# Trace of density of states

1. Jul 19, 2010

### john0909

regarding the density of states:
how I GET THE FOLLOWING EQUALITY?
$$\langle E_n\mid \delta(E-\widehat{H}) \mid E_n \rangle = \sum_n \delta(E-E_n)$$

Last edited: Jul 19, 2010
2. Jul 19, 2010

### jostpuur

If

$$H|E_n\rangle = E_n|E_n\rangle$$

and if $f:\mathbb{R}\to\mathbb{R}$ is some function, then the operator $f(H)$ is defined by using the eigenbasis of $H$, like this:

$$f(H)|E_n\rangle = f(E_n)|E_n\rangle$$

Then, if you think that the delta function is like any function, you can do this:

$$\delta(E - H)|E_n\rangle = \delta(E-E_n)|E_n\rangle$$

In order to understand better what's going on, you should take a closer look at how you got the $H$ inside the delta function in the first place.

3. Jul 19, 2010

### john0909

yes but then you get:

$$\sum_n \langle E_n\mid \delta(E-E_n) \mid E_n \rangle.$$

So how do you eliminate the bra and kets? $$\langle E_n| , |E_n\rangle$$

4. Jul 19, 2010

### jostpuur

If you think that the delta function is like any function, then $\delta(E - E_n)$ is a number, and it can be taken out from between the brackets, by bilinearity of the inner product.

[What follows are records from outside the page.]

/-- **Bulk per-bond bound ⟹ ε-uniform bulk field ceiling.** If `ℓ, C ≥ 0` are such that for every `ε ∈ (0,1]`
there is an exclusion radius `r` with `(∫ g j_i dμ_T)² ≤ C·ε·Σ_{x ∈ [i−ℓ, i+1+ℓ]} ∫ (g∘F_x − g)² dμ_T` for every
`L ≥ 2`, every classical `C²`, `e^{H/4T}`-bounded forward field `g` of the `ε`-problem and every bond `i` with
`r + ℓ + 1 ≤ i`, `i + ℓ + r + 3 ≤ L`, then the bulk field ceiling holds with `K = 4C(2ℓ+2)/T²` and
`L₀(ε) = 4ℓ + 4r(ε) + 8`: sum over the `L − 2ℓ − 2r − 4 ≥ (L−1)/2` bulk bonds, double-count windows, insert the
bond identity `∫ g j_i = γA − T²` and the flip budget `(ε/2)Σ_x ∫ (g∘F_x − g)² ≤ T²/γ − A`; the rate cancels.
[cite: BernardinOlla2011, §3] -/
theorem bulkFieldCeiling_of_bulkBondBound {ω₂ lam β γ T : ℝ} (hω : 0 < ω₂) (hl : 0 < lam) (hβ : 0 < β)
    (hγ : 0 < γ) (hT : 0 < T) {ℓ : ℕ} {C : ℝ} (hC0 : 0 ≤ C)
    (hB : ∀ ε : ℝ, 0 < ε → ε ≤ 1 → ∃ r : ℕ,
        ∀ (L : ℕ), 2 ≤ L → ∀ g : PhaseSpace L → ℝ, ContDiff ℝ 2 g →
        (∃ C₀ : ℝ, ∀ u, |g u| ≤ C₀ * Real.exp (1 / (4 * T) * (pinnedChain ω₂ lam β γ).hamiltonian L u)) →
        (∀ u, (pinnedChain ω₂ lam β γ).flipGenerator L T T ε g u = -(kin L 0 u - T)) →
        ∀ i : Fin L, r + ℓ + 1 ≤ i.val → i.val + ℓ + r + 3 ≤ L →
        (∫ u, g u * (pinnedChain ω₂ lam β γ).bondCurrent L i u
            ∂((pinnedChain ω₂ lam β γ).gibbsMeasure L T)) ^ 2 ≤
          C * ε * ∑ x : Fin L, if i.val - ℓ ≤ x.val ∧ x.val ≤ i.val + 1 + ℓ then
              ∫ u, (g (momentumFlip x u) - g u) ^ 2 ∂((pinnedChain ω₂ lam β γ).gibbsMeasure L T) else 0) :
    ∀ ε : ℝ, 0 < ε → ε ≤ 1 → ∃ L₀ : ℕ, ∀ (L : ℕ), L₀ ≤ L → 2 ≤ L →
      ∀ g : PhaseSpace L → ℝ, ContDiff ℝ 2 g →
        (∃ C₀ : ℝ, ∀ u, |g u| ≤ C₀ * Real.exp (1 / (4 * T) * (pinnedChain ω₂ lam β γ).hamiltonian L u)) →
        (∀ u, (pinnedChain ω₂ lam β γ).flipGenerator L T T ε g u = -(kin L 0 u - T)) →
        ((L : ℝ) - 1) * (γ * (1 - γ / T ^ 2 *
          ∫ u, g u * (kin L 0 u - T) ∂((pinnedChain ω₂ lam β γ).gibbsMeasure L T))) ≤
            4 * C * ((2 * ℓ + 2 : ℕ) : ℝ) / T ^ 2 := by
  -- adapted from the composition `uniformFieldCeiling_of` of the line's skeleton v1 (planner crux-plan / lead a1),
  -- bulk bonds only, ε-dependent `L₀`
  set w : ℕ := 2 * ℓ + 2 with hw
  intro ε hε hε1
  obtain ⟨r, Hr⟩ := hB ε hε hε1
  refine ⟨4 * ℓ + 4 * r + 8, ?_⟩
  intro L hL0 hL2 g hg2 hgb hpde
  set P := pinnedChain ω₂ lam β γ with hP
  set μ := P.gibbsMeasure L T with hμ
  obtain ⟨C₀, hC₀⟩ := hgb
  have h14' : 2 * (1 / (4 * T)) < 1 / T := by
    rw [show 2 * (1 / (4 * T)) = 1 / (2 * T) by field_simp; ring, div_lt_div_iff₀ (by positivity) hT]
    nlinarith
  have hgL : MemLp g 2 μ := memLp_two_of_abs_le_exp hω hl.le hβ.le γ L hT h14' hg2.continuous hC₀
  -- landed identities of the forward field
  set A := ∫ u, g u * (kin L 0 u - T) ∂μ with hA
  set Bh := T ^ 2 / γ - A with hBh
  set d : Fin L → ℝ := fun x => ∫ u, (g (momentumFlip x u) - g u) ^ 2 ∂μ with hd
  have hd0 : ∀ x, 0 ≤ d x := fun x => integral_nonneg fun u => sq_nonneg _
  have hdiss : ε / 2 * ∑ x, d x ≤ Bh :=
    NoisyFourier.FlipCeiling.helper_flipFieldDissipationLe ω₂ lam β γ T ε hω hl hβ hγ hT L hL2 g hg2 hgL hpde
  have hE0 : 0 ≤ ∑ x, d x := Finset.sum_nonneg fun x _ => hd0 x
  have hBh0 : 0 ≤ Bh := le_trans (by positivity) hdiss
  have hεE : ε * ∑ x, d x ≤ 2 * Bh := by linarith
  have hbond : ∀ i : Fin L, i.val + 1 < L → ∫ u, g u * P.bondCurrent L i u ∂μ = γ * A - T ^ 2 :=
    fun i hi => NoisyFourier.FlipCeiling.helper_flipBondResponseIdentity ω₂ lam β γ T ε hω hl hβ hγ hT L hL2 g
      hg2 hgL hpde i hi
  -- window cardinalities
  have hcardW : ∀ lo hi : ℕ,
      (Finset.univ.filter (fun x : Fin L => lo ≤ x.val ∧ x.val ≤ hi)).card ≤ hi + 1 - lo := by
    intro lo hi
    calc (Finset.univ.filter (fun x : Fin L => lo ≤ x.val ∧ x.val ≤ hi)).card
        ≤ (Finset.Icc lo hi).card := by
          refine Finset.card_le_card_of_injOn (fun x => x.val) ?_ ?_
          · intro x hx
            rw [Finset.mem_coe, Finset.mem_filter] at hx
            rw [Finset.mem_coe, Finset.mem_Icc]
            exact hx.2
          · intro x _ y _ hxy
            exact Fin.ext hxy
      _ = hi + 1 - lo := Nat.card_Icc lo hi
  -- per bulk bond: the hypothesis, rewritten with the bond identity
  have hperbond : ∀ i : Fin L, r + ℓ + 1 ≤ i.val → i.val + ℓ + r + 3 ≤ L →
      (γ * Bh) ^ 2 ≤ C * ε * ∑ x : Fin L, if i.val - ℓ ≤ x.val ∧ x.val ≤ i.val + 1 + ℓ then d x else 0 := by
    intro i hi1 hi2
    have hmain := Hr L hL2 g hg2 ⟨C₀, hC₀⟩ hpde i hi1 hi2
    have hbondi : ∫ u, g u * P.bondCurrent L i u ∂μ = γ * A - T ^ 2 := hbond i (by omega)
    have e1 : (γ * Bh) ^ 2 = (∫ u, g u * P.bondCurrent L i u ∂μ) ^ 2 := by
      rw [hbondi, hBh]; field_simp; ring
    rw [e1]
    exact hmain
  -- the bulk bonds `i = n + r + ℓ + 1`, `n < m := L - 2ℓ - 2r - 4`
  set m : ℕ := L - 2 * ℓ - 2 * r - 4 with hm
  have hmL : ∀ n, n < m → n + r + ℓ + 1 < L := by
    intro n hn; omega
  let emb : Fin m → Fin L := fun n => ⟨n.val + r + ℓ + 1, hmL n.val n.isLt⟩
  have hemb : Function.Injective emb := by
    intro a b hab
    apply Fin.ext
    have h := congrArg Fin.val hab
    simp only [emb] at h
    omega
  set I : Finset (Fin L) := Finset.univ.image emb with hI
  have hIcard : I.card = m := by
    rw [hI, Finset.card_image_of_injective _ hemb, Finset.card_univ, Fintype.card_fin]
  have hImem : ∀ i ∈ I, r + ℓ + 1 ≤ i.val ∧ i.val + ℓ + r + 3 ≤ L := by
    intro i hi
    rw [hI, Finset.mem_image] at hi
    obtain ⟨n, _, rfl⟩ := hi
    have hn := n.isLt
    simp only [emb]
    constructor <;> omega
  have hsumI : (m : ℝ) * (γ * Bh) ^ 2 ≤ C * ε *
      ∑ i ∈ I, ∑ x : Fin L, if i.val - ℓ ≤ x.val ∧ x.val ≤ i.val + 1 + ℓ then d x else 0 := by
    have h := Finset.sum_le_sum fun i hi => hperbond i (hImem i hi).1 (hImem i hi).2
    rw [Finset.sum_const, hIcard, nsmul_eq_mul, ← Finset.mul_sum] at h
    exact h
  have hcount : (∑ i ∈ I, ∑ x : Fin L, if i.val - ℓ ≤ x.val ∧ x.val ≤ i.val + 1 + ℓ then d x else 0)
      ≤ (w : ℝ) * ∑ x : Fin L, d x := by
    rw [Finset.sum_comm, Finset.mul_sum]
    refine Finset.sum_le_sum fun x _ => ?_
    have hsub : ∀ i ∈ I, (if i.val - ℓ ≤ x.val ∧ x.val ≤ i.val + 1 + ℓ then d x else 0) ≤
        if (x.val - (ℓ + 1) ≤ i.val ∧ i.val ≤ x.val + ℓ) then d x else 0 := by
      intro i _
      by_cases h : i.val - ℓ ≤ x.val ∧ x.val ≤ i.val + 1 + ℓ
      · have h' : x.val - (ℓ + 1) ≤ i.val ∧ i.val ≤ x.val + ℓ := by omega
        rw [if_pos h, if_pos h']
      · rw [if_neg h]
        split_ifs
        exacts [hd0 x, le_rfl]
    calc (∑ i ∈ I, if i.val - ℓ ≤ x.val ∧ x.val ≤ i.val + 1 + ℓ then d x else 0)
        ≤ ∑ i ∈ I, if (x.val - (ℓ + 1) ≤ i.val ∧ i.val ≤ x.val + ℓ) then d x else 0 :=
          Finset.sum_le_sum hsub
      _ ≤ ∑ i : Fin L, if (x.val - (ℓ + 1) ≤ i.val ∧ i.val ≤ x.val + ℓ) then d x else 0 := by
          refine Finset.sum_le_sum_of_subset_of_nonneg (Finset.subset_univ I) ?_
          intro i _ _
          split_ifs
          exacts [hd0 x, le_rfl]
      _ = ((Finset.univ.filter (fun i : Fin L => x.val - (ℓ + 1) ≤ i.val ∧ i.val ≤ x.val + ℓ)).card : ℝ)
            * d x := by
          rw [Finset.sum_ite, Finset.sum_const_zero, add_zero, Finset.sum_const, nsmul_eq_mul]
      _ ≤ (w : ℝ) * d x := by
          refine mul_le_mul_of_nonneg_right ?_ (hd0 x)
          have hc := hcardW (x.val - (ℓ + 1)) (x.val + ℓ)
          have hw' : x.val + ℓ + 1 - (x.val - (ℓ + 1)) ≤ w := by omega
          exact_mod_cast hc.trans hw'
  have hmain2 : (m : ℝ) * (γ * Bh) ^ 2 ≤ 2 * C * (w : ℝ) * Bh := by
    have hCε : 0 ≤ C * ε := by positivity
    calc (m : ℝ) * (γ * Bh) ^ 2 ≤ C * ε * ((w : ℝ) * ∑ x : Fin L, d x) :=
          hsumI.trans (mul_le_mul_of_nonneg_left hcount hCε)
      _ = C * (w : ℝ) * (ε * ∑ x : Fin L, d x) := by ring
      _ ≤ C * (w : ℝ) * (2 * Bh) := mul_le_mul_of_nonneg_left hεE (by positivity)
      _ = 2 * C * (w : ℝ) * Bh := by ring
  have hLm : (L : ℝ) - 1 ≤ 2 * (m : ℝ) := by
    have h1 : L - 1 ≤ 2 * m := by omega
    have h2 : ((L - 1 : ℕ) : ℝ) ≤ ((2 * m : ℕ) : ℝ) := by exact_mod_cast h1
    have h3 : ((L - 1 : ℕ) : ℝ) = (L : ℝ) - 1 := by
      rw [Nat.cast_sub (by omega)]
      simp
    rw [h3] at h2
    push_cast at h2
    linarith
  -- (L-1) γ² Bh ≤ 4 C w
  have hfinal : ((L : ℝ) - 1) * γ ^ 2 * Bh ≤ 4 * C * (w : ℝ) := by
    rcases hBh0.eq_or_lt with h0 | hpos
    · rw [← h0, mul_zero]; positivity
    · have hm1 : (m : ℝ) * γ ^ 2 * Bh ≤ 2 * C * (w : ℝ) := by
        have h' : (m : ℝ) * γ ^ 2 * Bh * Bh ≤ 2 * C * (w : ℝ) * Bh := by nlinarith [hmain2]
        exact le_of_mul_le_mul_right h' hpos
      have hγB : 0 ≤ γ ^ 2 * Bh := by positivity
      calc ((L : ℝ) - 1) * γ ^ 2 * Bh = ((L : ℝ) - 1) * (γ ^ 2 * Bh) := by ring
        _ ≤ (2 * (m : ℝ)) * (γ ^ 2 * Bh) := mul_le_mul_of_nonneg_right hLm hγB
        _ = 2 * ((m : ℝ) * γ ^ 2 * Bh) := by ring
        _ ≤ 2 * (2 * C * (w : ℝ)) := by linarith
        _ = 4 * C * (w : ℝ) := by ring
  have hgoal : ((L : ℝ) - 1) * (γ * (1 - γ / T ^ 2 * A)) = ((L : ℝ) - 1) * γ ^ 2 * Bh / T ^ 2 := by
    rw [hBh]; field_simp
  rw [hgoal, div_le_div_iff₀ (by positivity) (by positivity)]
  exact mul_le_mul_of_nonneg_right hfinal (by positivity)
import Summits.RiemannHypothesis.RiemannHypothesis.Theorems.WeilTwoPrimeDeflM80PBase
import Summits.RiemannHypothesis.RiemannHypothesis.Theorems.WeilTwoPrimeDeflM80PDataDnE18
import Literature.NumberTheory.LFunctions.WeilBlockRowsPZ
import HarnessLib

/-!
# Even-sector deflated two-prime certificate M80P: the factored even inverse agrees with `D`, rows 36–39

`WeilCert.checkDnRow` (even block) for certificate M80P, by `decide +kernel`. Pure proof file.
-/

set_option linter.dupNamespace false

noncomputable section

namespace Summit.RiemannHypothesis.RiemannHypothesis.Theorems.EvenWinsBeyondArch

open Literature.NumberTheory.LFunctions

set_option maxHeartbeats 0 in
/-- Row 36 of `DnE/LsE` is row 36 of the even `D` (certificate M80P). [folklore] -/
theorem checkDnRow0_36_weilCertDeflM80P : weilCertDeflM80PBase.checkDnRow weilCertDeflM80PDnE weilCertDeflM80PLsE 0 36 = true := by
  decide +kernel

set_option maxHeartbeats 0 in
/-- Row 37 of `DnE/LsE` is row 37 of the even `D` (certificate M80P). [folklore] -/
theorem checkDnRow0_37_weilCertDeflM80P : weilCertDeflM80PBase.checkDnRow weilCertDeflM80PDnE weilCertDeflM80PLsE 0 37 = true := by
  decide +kernel

set_option maxHeartbeats 0 in
/-- Row 38 of `DnE/LsE` is row 38 of the even `D` (certificate M80P). [folklore] -/
theorem checkDnRow0_38_weilCertDeflM80P : weilCertDeflM80PBase.checkDnRow weilCertDeflM80PDnE weilCertDeflM80PLsE 0 38 = true := by
  decide +kernel

set_option maxHeartbeats 0 in
/-- Row 39 of `DnE/LsE` is row 39 of the even `D` (certificate M80P). [folklore] -/
theorem checkDnRow0_39_weilCertDeflM80P : weilCertDeflM80PBase.checkDnRow weilCertDeflM80PDnE weilCertDeflM80PLsE 0 39 = true := by
  decide +kernel


end Summit.RiemannHypothesis.RiemannHypothesis.Theorems.EvenWinsBeyondArch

$$\langle E_n|\delta(E - E_n)| E_n\rangle = \delta(E - E_n)\langle E_n| E_n\rangle$$

5. Jul 19, 2010

### john0909

But you didn't answer my question:

let me explain you my problem:

The density of states n(E) is defined as the trace of the spectral operator
$$\delta(E-\hat{H}), \newline n(E)\equiv Tr \delta(E-\hat{H}).$$

this expression is equal $$= \sum_n \langle E_n|\delta(E- \hat{H})| E_n\rangle.$$

My question is how do I get the final expression:$$\sum_n \delta(E-E_n)?$$
According to what you said above I get: $$\sum_n \delta(E - E_n) \langle E_n| E_n\rangle$$
BUT HOW DO I ELIMINATE THE BRA AND KETS?
Because finally I need to get $$\sum_n \delta(E-E_n)$$.

Last edited: Jul 19, 2010
6. Jul 19, 2010

### jostpuur

I just decided that I'm in a nasty mood, and I refuse to answer your final question, even though I know the answer. BUHAHAHahahahahh.....!!!! :rofl:

7. Jul 19, 2010

### Demystifier

What is $$\langle \psi | \psi \rangle$$ for any conventionally normalized state $$| \psi \rangle$$?